§ **What is expected**
Copy, exactly and without additions, every line in the records below from the one holding "stmt-BirchSwinnertonDyer-19945 / -19223;" through the one holding "#W(ℚ)[p^∞] = #Sel_str", both ends included.

§ **The data**
import Summits.BirchSwinnertonDyer.Rank1Residual.Additive.KatoDescentStrictSelmerLevel
import Summits.BirchSwinnertonDyer.Rank1Residual.Additive.KatoDescentKummerUnramifiedCompactSide
import Summits.BirchSwinnertonDyer.BirchSwinnertonDyer.Theorems.KatoDescentPotSupersingularKatoFiniteLevelStrictFinite
import Summits.BirchSwinnertonDyer.BirchSwinnertonDyer.Theorems.KatoDescentPotSupersingularKatoSelmerPTLocal
import Summits.BirchSwinnertonDyer.BirchSwinnertonDyer.Theorems.CongruentShaFreeCutKatoKummerLogTorsion
import Literature.NumberTheory.EllipticCurves.NeronOggShafarevichLocal
import HarnessLib

set_option autoImplicit false

/-!
# THE STRICT SELMER COUNT ON THE RANK-ONE ROWS: `v_p #Sel_str + v_p #W(ℚ_p)[p^∞] + a = v_p #Ш[p^∞] + v_p Tam(W) + v(log_ω P)`
# (seat `bsd-cm-prr-ty1` g12, cell `bsd-cm`; theorems only: no definition, no named fact, no instance, no `sorry`)

Part 31b of the seat's kernel cut of stub 3 `stub_rankOneCountReadingKato` of the Kato–Perrin-Riou skeletons v4 (cruxes
stmt-BirchSwinnertonDyer-19945 / -19223; = cell bsd-potss's held input 27322); plan (α)-I of planner D512 (3) / D514 (2) /
D519.  `Kato2004.KatoH2CountAt W p n` reads «`n · #W(ℚ)[p^∞] = #Sel_str · #W(ℚ_p)[p^∞]`», `Sel_str =
Kato2004.katoStrictSelmer W p {v_p}` (classes of `H¹(ℚ, W[p^∞])` unramified off `p`, locally trivial at `p`; (14.14.2) +
(14.9.3) give it for `n = #(𝐇²_Γ)_Γ`); COUNT-FINEᵃ (Part 20) reads «`v_p #desc(I) + v_p #(X₀)_Γ − v_p #X₀^Γ + a =
v_p #Ш[p^∞] + v_p Tam + v(log_ω P)`».  (R1-d) (Part 30) supplies `[S_Σ : Sel_{p^∞}] · p^a = ∏_{ℓ∈Σ} p^{v_p c_ℓ}`; Part 31a
supplies `#(S ⊓ Sel_str@E) = p^ñ · [S : Sel_{p^∞}] · #Ш[p^∞]`, `ñ = v(log_ω P) − e`, `e = t − v_p(c_p)`.  THIS FILE:
* §1 **`katoStrictSelmer_eq_inf_strict`**: for the subgroup `S_Σ` of Part 30 (Selmer off `Σ`, unramified at `Σ ⊇ bad ≠ p`,
  characterised by membership), `katoStrictSelmer W p {v_p} = S_Σ ⊓ Sel_str@ℚ_{v_p}` (potss `StrictSelmerBridge`,
  `KatoFiniteLevelCount.mem_selmerLocalKerPrimary_*`; X11b `unramifiedSubgroup_primary_eq_bot` at the good places).
* §2 `eq_of_integralH1_eq_span_pow_smul` (the lattice exponent `a` is well defined), `tamagawaProduct_eq_prod_mul_padic`
  (`Tam = (∏_{ℓ∈Σ} c_ℓ) · c_p`), and **`finite_katoStrictSelmer_and_padicValNat_card_eq`** — ON THE ROWS (`W/ℚ` globally
  minimal of rank one generated by `P` modulo torsion, `Ш[p^∞]` finite, `p ∤ #W(ℚ)_tors`, `p` odd, `Addv W p`, `Σ` = additive
  places `≠ p` containing every bad `ℓ ≠ p`, `x = κ_∞(P)`, `H¹(ℤ[1/p],T_pW) = ℤ_p ∙ p^a x`; `W(ℚ_p)[p] ≠ 0` ALLOWED):
  `Sel_str` is FINITE and **`v_p #Sel_str + v_p #W(ℚ_p)[p^∞] + a = v_p #Ш[p^∞] + v_p Tam(W) + v(log_ω P)`**.
HONEST LABEL: theorems only; no stub or item is closed; nothing is registered; nothing is asserted on 19945 / 19223;
Kato's Main Conjecture and Perrin-Riou's conjecture are not touched; BSD is not proved for any curve.
References: [Kato2004Asterisque] §14.1 (p. 235), (14.9.3) (p. 240), (14.14.2) (p. 243), Prop. 14.16, 14.18 (p. 244);
[GreenbergLNM1716] §2–§3; [KuriharaPollack2007] §1.5 (p. 361); [Kim2022StructureSelmer] §3.2.3, Lemma 3.10;
[SilvermanAEC2009] VII.§2, Cor. VII.6.2; [BlochKato1990] Ex. 3.11.
-/

noncomputable section

open scoped Classical NumberField ContRepresentation

open WeierstrassCurve Field IsDedekindDomain NumberField CategoryTheory Literature.NumberTheory.EllipticCurves
  Literature.NumberTheory.EllipticCurves.Kato2004 Literature.NumberTheory.GaloisRepresentations
  Literature.NumberTheory.GaloisRepresentations.DiscreteGaloisModule
  Literature.NumberTheory.EllipticCurves.Kato2004.EulerSystemValues
open WeierstrassCurve (geomPoints geomTorsion geomPrimaryTorsion galH1Primary kummerMapTorsion)
open Summit.BirchSwinnertonDyer.Rank1Residual.Additive.StrictSha Summit.BirchSwinnertonDyer.Rank1Residual.X12.O11
open Summit.BirchSwinnertonDyer.Rank1Residual.X11b.LocBridge Literature.NumberTheory.EllipticCurves.Rank1Residual

namespace Summit.BirchSwinnertonDyer.Rank1Residual.Additive.StrictCount

/-! ## §1 `Sel_str = S_Σ ⊓ Sel_str@v_p` -/

section Strict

§ **Reply**
stmt-BirchSwinnertonDyer-19945 / -19223; = cell bsd-potss's held input 27322); plan (α)-I of planner D512 (3) / D514 (2) /
D519.  `Kato2004.KatoH2CountAt W p n` reads «`n · #W(ℚ)[p^∞] = #Sel_str · #W(ℚ_p)[p^∞]`», `Sel_str =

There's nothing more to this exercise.